In some cases, overflow happens but it doesn't change the
factorization result.  This was tested on Linux x86-64.

./fftfactors_demo 2147303427
Factorization before changes:
n = 2147303427, 3 factors: 65533 -5461 65533 
Factorization after changes:
n = 2147303427, 5 factors: 3 43 53 127 2473 

./fftfactors_demo 2147310038
Factorization before changes:
n = 2147310038, 3 factors: 92645 -314 92645 
Factorization after changes:
n = 2147310038, 5 factors: 2 23 73 157 4073 

Some numbers that the patched version is able to factorize, thanks to
the increased size of the factor array, are 12754584 (first number
with 16 factors) and 38263752 (first number with 17 factors).

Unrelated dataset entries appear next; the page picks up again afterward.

import Summits.CriticalPhenomena.Ising3DConformalLimit.Theses.PerfectScreening
import Summits.CriticalPhenomena.Ising3DConformalLimit.Theses.LeeYangGap
import Literature.Barriers.CriticalPhenomena.IsingTrivialityFromDimensionFourProofs
import Summits.CriticalPhenomena.Ising3DConformalLimit.Theorems.PerfectScreeningCoulombImpliesNontrivialBlockLaw
import Summits.CriticalPhenomena.Ising3DConformalLimit.Theorems.PerfectScreeningCoulombImpliesNontrivialLeeYangPackage
import Summits.CriticalPhenomena.Ising3DConformalLimit.Theorems.PerfectScreeningCoulombImpliesNontrivialBlockFieldDomination
import Summits.CriticalPhenomena.Ising3DConformalLimit.Theorems.PerfectScreeningCoulombImpliesNontrivialBlockVariance
import Summits.CriticalPhenomena.Ising3DConformalLimit.Theorems.PerfectScreeningCoulombImpliesNontrivialIsothermForcesGap
import Summits.CriticalPhenomena.Ising3DConformalLimit.Theorems.PerfectScreeningCoulombImpliesNontrivialGaussianKillsBinder
import Summits.CriticalPhenomena.Ising3DConformalLimit.Theorems.PerfectScreeningCoulombImpliesNontrivialUpperIsothermOfSusceptibility
import Summits.CriticalPhenomena.Ising3DConformalLimit.Theorems.PerfectScreeningCoulombImpliesNontrivialIsothermOfOneArm
import Summits.CriticalPhenomena.Ising3DConformalLimit.Theorems.PerfectScreeningCoulombImpliesNontrivialSusceptibilityOfIsotherm
import Summits.CriticalPhenomena.Ising3DConformalLimit.Theorems.PerfectScreeningCoulombImpliesNontrivialLowerIsotherm
import Summits.CriticalPhenomena.Ising3DConformalLimit.Theorems.PerfectScreeningCoulombImpliesNontrivialTiltedMeanBelowFirstZero
import Summits.CriticalPhenomena.Ising3DConformalLimit.Theorems.PerfectScreeningCoulombImpliesNontrivialSuperIsothermOfVanishingBinder
import Summits.CriticalPhenomena.Ising3DConformalLimit.Theorems.PerfectScreeningCoulombImpliesNontrivialGapOfBinder
import Summits.CriticalPhenomena.Ising3DConformalLimit.Theorems.LeeYangGapMonotonicityTransfer
import Summits.CriticalPhenomena.Ising3DConformalLimit.Theorems.LeeYangGapFirstZeroAntitoneInBeta

/-!
# Line `SketchPub` (isotherm-zero-count) for crux `CoulombImpliesNontrivial` — lead's skeleton (v13, lead c4: G integrated from p120922; ONE sorry = R)

Crux item stmt-CriticalPhenomena-13885 (route PerfectScreening, r3):
`Coulomb lower bound c/‖x‖ ≤ G ⟹ every non-degenerate pointwise scaling limit of criticalCorr 3
has U₄ ≢ 0`.

LINE (idea card `isotherm-zero-count`): Lee–Yang structure of the CRITICAL BLOCK SPIN
`M_L = Σ_{x ∈ box 3 L} σ_x` in the infinite-volume state `⟨·⟩ = plusExpect 3 β_c 0`.
LANDED pieces (leads 0/c1): S1a `stub_blockLaw` (the law of `M_L` is a Lee–Yang pmf), S1b
`stub_leeYangPackage` (Newman's product formulas, tilted mean, `u₂ = m + 2Σbᵢ`, coefficient
inequality, first-zero bound `12/θ⁴ ≤ -u₄`), S3 `stub_blockFieldDomination` (GKS), S4 `stub_blockVariance`
(`cL⁵ ≤ Σ_L ≤ CL⁵` under Coulomb), S5 `stub_isothermForcesGap` (UCI ∀h ⟹ a zero at the fluctuation scale,
∀ large L), S7 `stub_gaussianKillsBinder` (non-degenerate Gaussian limit ⟹ block Binder cumulant `g_L → 0`),
and the entrances/sharpness of the old residual S6 = UCI (`stub_upperIsothermOfSusceptibility`,
`stub_susceptibilityOfIsotherm`, `stub_isothermOfOneArm`, `stub_lowerCriticalIsotherm`).

RESHAPE (v7, lead c2). The composition only needs an isotherm bound UNDER THE CONTRADICTION HYPOTHESIS
(Coulomb ∧ a non-degenerate Gaussian limit), and that hypothesis gives `g_L → 0` (S7), hence by Newman's
first-zero bound `b_max(L)/Σ_L → 0` (every Lee–Yang mode is `o(Σ_L)`), hence Gaussian linear response of the
block to a block field up to `t√Σ_L → ∞`, hence (S3, S4) a SUPER-isotherm `m(β_c,h)·h^{-1/5} → ∞`. So S5/S6
leave the composition and the residual WEAKENS from UCI-for-all-small-h to UCI ALONG ONE SEQUENCE:
* `stub_tiltedMeanBelowFirstZero` (T1a, NEW, LANDED p110646: real analysis on one package) — for a package whose
  cosine transform obeys Newman's bound `12/θ⁴ ≤ K` at its zeros, `bᵢ ≤ (π²/4)√(K/12)`, and for
  `0 ≤ t ≤ 1`, `π²√(K/12) sinh² t ≤ 2`: tilted mean `≥ t(m + 2Σbᵢ)/2`.
* `stub_superIsothermOfVanishingBinder` (T1b, NEW, LANDED p110828: bookkeeping) — T1a-shape linear response + S3 +
  S4 + `K_L/Σ_L² → 0` ⟹ `∀ A, m(h) > A h^{1/5}` for all small `h`.
* `stub_upperCriticalIsothermFrequently` (R, THE RESIDUAL, the only open stub; lead) — Coulomb ⟹
  `∃ A, ∃ᶠ h → 0⁺, m(β_c,h) ≤ A h^{1/5}` (`liminf_{h→0⁺} m·h^{-1/5} < ∞`; "δ ≤ 5 with amplitude along a
  sequence"; implied by the old S6, hence by ARM / the field form; Fisher-sharp by `stub_lowerCriticalIsotherm`).
Composition `CoulombImpliesNontrivial_of`: Coulomb + a non-degenerate limit with `U₄ ≡ 0` ⟹ `g_L → 0` (S4, S7) ⟹
super-isotherm (T1a, T1b, package, S3) ⟹ contradicts R. Zero-field reading of the residual (glue
`binderNonvanishing_of_upperIsothermFrequently`): R ⟹ `¬(g_L → 0)`, i.e. after S7 the crux IS "under Coulomb the
critical block spin is not asymptotically Gaussian"; the random-current entrance to the same statement is the
neighbouring crux file's `IsingEuclidUpgradeR4NonGaussian.Disproof.of_latticeU4RatioPositiveSeq` (+ `crux_iff`).

SUBSUMPTION (v9): the crux is also implied by the EXISTING open crux of route LeeYangGap,
`LeeYangGap.NearCriticalLeeYangGap` (stmt-CriticalPhenomena-4945: a zero of `⟨cos θM_L⟩_β`, `β ≤ β_c`, at the
critical fluctuation scale along a sequence of `L`), via the PROVED items 4947 (`firstZeroAntitoneInBeta_proof`,
Camia–Jiang–Newman 2023 Thm 2) and 4948 (`monotonicityTransfer_proof`) + S4 + S7 + Newman's bound — registered
assembly stub `stub_cruxOfNearCriticalLeeYangGap` (LANDED p115337, Theorems/PerfectScreeningCoulombImpliesNontrivialOfLeeYangGap.lean). The `β = β_c` content of 4945
is exactly `¬(g_L → 0)`, which the residual R implies (`binderNonvanishing_of_upperIsothermFrequently`): R is an
isotherm-language SUFFICIENT condition for 4945@β_c, and 4945 is the weakest existing item closing this line.

Disproof used: `Disproof.not_twoPointOnly` / `not_latticeShadow` (the proof must use Ising structure:
here Lee–Yang + GKS, i.e. `σ² = 1`, in S1a/S3 and in any proof of R); `cruxAt_iff_noLimit_of_five_le`
(d-specificity sits in R: δ = 3 ≠ 5 in d ≥ 5 where Coulomb_d, LY, GHS, GKS all hold); `canonical_of_coulomb`
not needed.
-/

noncomputable section
import Literature.AlgebraicGeometry.Resolution.AffineBlowup
import HarnessLib

/-!
# The charts at a sub-family of generators cover the blowing up (radical form)

Support file for crux stmt-ResolutionOfSingularities-15315
(`FrobeniusLadder.FInjectiveMacaulayfication`, line `Sketch`, cycle 9, wave 1):
stub `stub_reesCoverOfPowers` of the §15 WEIGHTED CONE ENGINE.

The blowing up `Bl_I(Spec R) = Proj R[It]` is covered by the charts `D₊(b t)`, `b ∈ I`
(`irrelevant_le_span_reesT` of `AffineBlowup.lean` + `Proj.iSup_basicOpen_eq_top`). For a weighted
blow-up (`I` the ideal of monomials of weighted degree `≥ N`) only the "vertex" charts `D₊(X_j^{c_j} t)` are
certifiable, and they still cover because every monomial generator `m` has a power `m^K = X_j^{c_j} · m'`
with `m' ∈ I^{K-1}` (Veronese splitting). This file proves the abstract form:

* `stub_reesCoverOfPowers` — if `I = (G)` and every `x ∈ G` has a power `x ^ K = v j * y` with
  `y ∈ I ^ (K - 1)`, `K ≥ 1`, for one of finitely many `v j ∈ I`, then the irrelevant ideal `R[It]₊` lies in
  the radical of the ideal `(v₁ t, …, v_t t)` of `R[It]` (so `Proj R[It] = ⋃ⱼ D₊(vⱼ t)`).

Proof layout (glue on `AffineBlowup.lean`'s `reesT`, `coe_reesT`, `irrelevant_le_span_reesT` and Mathlib's
`reesAlgebra.monomial_mem`, `Submodule.span_induction`, `Ideal.radical`):
* `reesT_zero'`, `reesT_add'`, `reesT_smul'` — `b ↦ b t` is `R`-linear
  (`0 t = 0`, `(a + b) t = a t + b t`, `(r • a) t = r · (a t)`);
* `reesT_pow_succ_eq` — `(a t) ^ (k + 1) = (b t) · (y tᵏ)` when `a ^ (k + 1) = b y`, `y ∈ Iᵏ`;
* `reesT_mem_radical_span` — hence `b t ∈ √(v₁ t, …, v_t t)` for every `b ∈ I = (G)`: the radical is
  an ideal, so by span induction it suffices to treat `x ∈ G`, where `(x t) ^ K = (v j t) · (y t^{K-1})`;
* `stub_reesCoverOfPowers` — combine with `R[It]₊ ⊆ (b t : b ∈ I)` (`irrelevant_le_span_reesT`).

## References

* The Stacks Project, Tag 0804 (the charts `D₊(a t) = Spec R[I/a]`, `a ∈ I`, cover the blowing up);
  the reduction to a sub-family whose powers divide is folklore (e.g. toric/weighted blow-ups).
-/

-- single-problem summit: the doubled namespace component is forced
set_option linter.dupNamespace false

namespace Summit.ResolutionOfSingularities.ResolutionOfSingularities.Theorems.FInjectiveMacaulayfication.ReesCoverOfPowers

open Literature.AlgebraicGeometry.Resolution Polynomial

variable {R : Type*} [CommRing R] {I : Ideal R}

/-- `0 · t = 0` in `R[It]`. [folklore] -/
theorem reesT_zero' (h : (0 : R) ∈ I) : reesT (I := I) 0 h = 0 := by
  apply Subtype.ext
  change monomial 1 (0 : R) = 0
  rw [map_zero]

/-- `(a + b) t = a t + b t` in `R[It]`. [folklore] -/
theorem reesT_add' (a b : R) (ha : a ∈ I) (hb : b ∈ I) (h : a + b ∈ I) :
    reesT (a + b) h = reesT a ha + reesT b hb := by
  apply Subtype.ext
  change monomial 1 (a + b) = monomial 1 a + monomial 1 b
  rw [map_add]

/-- `(r • a) t = r · (a t)` in `R[It]` (with `r` viewed in degree zero). [folklore] -/
theorem reesT_smul' (r a : R) (ha : a ∈ I) (h : r • a ∈ I) :
    reesT (r • a) h = algebraMap R (reesAlgebra I) r * reesT a ha := by
  apply Subtype.ext
  rw [Subalgebra.coe_mul, Subalgebra.coe_algebraMap, Polynomial.algebraMap_eq, coe_reesT, coe_reesT,
    C_mul_monomial, smul_eq_mul]

/-- `(a t) ^ (k + 1) = (b t) · (y tᵏ)` in `R[It]` whenever `a ^ (k + 1) = b y` with `y ∈ Iᵏ`. [folklore] -/
theorem reesT_pow_succ_eq (a : R) (ha : a ∈ I) (k : ℕ) (y : R) (hy : y ∈ I ^ k) (b : R) (hb : b ∈ I)
    (h : a ^ (k + 1) = b * y) :
    reesT a ha ^ (k + 1) = reesT b hb * ⟨monomial k y, reesAlgebra.monomial_mem.mpr hy⟩ := by
  apply Subtype.ext
  change monomial 1 a ^ (k + 1) = monomial 1 b * monomial k y
  rw [monomial_pow, monomial_mul_monomial, one_mul, h, Nat.add_comm 1 k]

/-- For `I = (G)`: if every `x ∈ G` has a power `x ^ K = v j * y`, `K ≥ 1`, `y ∈ I ^ (K - 1)`, for one of
the `v j ∈ I`, then `b t ∈ √(v₁ t, …, v_t t)` for every `b ∈ I` (span induction on `b`; for a generator
`(x t) ^ K = (v j t) · (y t^{K-1})`). [folklore] -/
theorem reesT_mem_radical_span {G : Set R} {t : ℕ} (v : Fin t → R) (hv : ∀ j : Fin t, v j ∈ Ideal.span G)
    (hpow : ∀ x ∈ G, ∃ (j : Fin t) (K : ℕ), 1 ≤ K ∧ ∃ y ∈ Ideal.span G ^ (K - 1), x ^ K = v j * y)
    (b : R) (hb : b ∈ Ideal.span G) :
    reesT (I := Ideal.span G) b hb ∈
      (Ideal.span (Set.range fun j : Fin t => reesT (I := Ideal.span G) (v j) (hv j))).radical := by
  induction hb using Submodule.span_induction with
  | mem x hxG =>
    obtain ⟨j, K, hK, y, hy, hxK⟩ := hpow x hxG
    obtain ⟨k, rfl⟩ : ∃ k, K = k + 1 := ⟨K - 1, by omega⟩
    rw [Nat.add_sub_cancel] at hy
    refine ⟨k + 1, ?_⟩
    rw [reesT_pow_succ_eq x _ k y hy (v j) (hv j) hxK]
    exact Ideal.mul_mem_right _ _ (Ideal.subset_span ⟨j, rfl⟩)
  | zero =>
    rw [reesT_zero']
    exact Ideal.zero_mem _
  | add x y hx hy ihx ihy =>
    rw [reesT_add' x y hx hy]
    exact Ideal.add_mem _ ihx ihy
  | smul r x hx ihx =>
    rw [reesT_smul' r x hx]
    exact Ideal.mul_mem_left _ _ ihx

/-- **THE CHARTS AT A SUB-FAMILY COVER** (radical form; stub `stub_reesCoverOfPowers` of line `Sketch`): if
`I = (G)` and every generator `x ∈ G` has a power `x ^ K = vⱼ · y` with `y ∈ I ^ (K - 1)` for one of finitely
many `vⱼ ∈ I`, then the irrelevant ideal of the Rees algebra `R[It]` lies in the radical of `(v₁ t, …, v_t t)`:
every point of `Proj R[It]` lies in some `D₊(vⱼ t)` (`R[It]₊ ⊆ (b t : b ∈ I)` by `irrelevant_le_span_reesT`,
and each `b t` lies in the radical by `reesT_mem_radical_span`). [folklore] -/
theorem stub_reesCoverOfPowers : ∀ (R : Type) [CommRing R] (I : Ideal R) (G : Set R), I = Ideal.span G →
    ∀ (t : ℕ) (v : Fin t → R) (hv : ∀ j : Fin t, v j ∈ I),
    (∀ x ∈ G, ∃ (j : Fin t) (K : ℕ), 1 ≤ K ∧ ∃ y ∈ I ^ (K - 1), x ^ K = v j * y) →
    (HomogeneousIdeal.irrelevant (reesGrading I)).toIdeal ≤
      (Ideal.span (Set.range fun j : Fin t => reesT (I := I) (v j) (hv j))).radical := by
  intro R _ I G hIG t v hv hpow
  subst hIG
  refine le_trans (irrelevant_le_span_reesT (Ideal.span G)) ?_
  rw [Ideal.span_le]
  rintro _ ⟨b, rfl⟩
  exact reesT_mem_radical_span v hv hpow b.1 b.2

end Summit.ResolutionOfSingularities.ResolutionOfSingularities.Theorems.FInjectiveMacaulayfication.ReesCoverOfPowers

./fftfactors_demo 12754584
Factorization before changes:
factorization error
Factorization after changes:
n = 12754584, 16 factors: 3 3 3 3 3 3 2 2 3 2 3 3 3 3 3 3 

./fftfactors_demo 38263752
Factorization before changes:
factorization error
Factorization after changes:
n = 38263752, 17 factors: 3 3 3 3 3 3 3 2 2 2 3 3 3 3 3 3 3 

After building R 3.0.2 both with and without the patch (a modified
patch where only line numbers are different than with the included
patch file), I also performed a quick test that fft() and mvfft()
produce the same results, with data sizes such that the factorization
also works in the unpatched version.  The test uses random data and
prints a digest (hash function) of the results.  By source()ing the
test file (fft_test.R) using both versions, I got identical results,
"ca2180993a164f3192b9c4c3cb74ce3d".  The test computer has
insufficient memory for processing an array of a size where the
overflows in factorization happen (close to INT_MAX items).  Therefore
neither fft() nor mvfft() was tested for those input sizes.  The
results of the patched version using input sizes with more than 15
factors were sanity checked as follows:

> foo <- abs(fft(rep.int(1, 12754584))) # 16 factors
> all.equal(length(foo), foo[1])
[1] TRUE
> all.equal(foo[-1], rep.int(0, length(foo)-1))
[1] TRUE
> foo <- abs(fft(rep.int(1, 38263752))) # 17 factors
> all.equal(length(foo), foo[1])
[1] TRUE
> all.equal(foo[-1], rep.int(0, length(foo)-1))
[1] TRUE

Which means that the transform of a constant signal has one peak, at
zero frequency, and the scale of the result depends on the input
length (is unnormalized).

Overflow in memory allocation can be demonstrated as follows (results
on a 32-bit platform would probably be different).  Problems are to be
expected if the largest factor of the input size exceeds INT_MAX / 4
(line 83 of fourier.c).  Now, 536870923 is a prime number and larger
than INT_MAX / 4.  In the unpatched R 3.0.2:

> foo <- fft(rep.int(1, 536870923))
Error in fft(rep.int(1, 536870923)) : 
  cannot allocate memory block of size 134217728 Tb

where clearly 134217728 Tb (!) is more than would have actually been
needed.  With the patched version, the amount of memory required was
reasonable (but still too much for the computer):

> foo <- fft(rep.int(1, 536870923))
Error: cannot allocate vector of size 16.0 Gb

> sessionInfo()
R version 3.0.2 (2013-09-25)
Platform: x86_64-unknown-linux-gnu (64-bit)

locale:
 [1] LC_CTYPE=en_US.UTF-8       LC_NUMERIC=C              
 [3] LC_TIME=fi_FI.UTF-8        LC_COLLATE=en_US.UTF-8    
 [5] LC_MONETARY=fi_FI.UTF-8    LC_MESSAGES=en_US.UTF-8   
 [7] LC_PAPER=fi_FI.UTF-8       LC_NAME=C                 
 [9] LC_ADDRESS=C               LC_TELEPHONE=C            
[11] LC_MEASUREMENT=fi_FI.UTF-8 LC_IDENTIFICATION=C       

attached base packages:
[1] stats     graphics  grDevices utils     datasets  methods   base     

other attached packages:
[1] digest_0.6.4
Comment 1 Mikko Korpela 2013-12-05 15:39:30 UTC
Created attachment 1537 [details]
Test program for factorization
Comment 2 Mikko Korpela 2013-12-05 15:40:58 UTC
Created attachment 1538 [details]
Testing results of fft() and mvfft()
Comment 3 Brian Ripley 2013-12-10 13:03:58 UTC
Thanks, incorporated in R-devel now.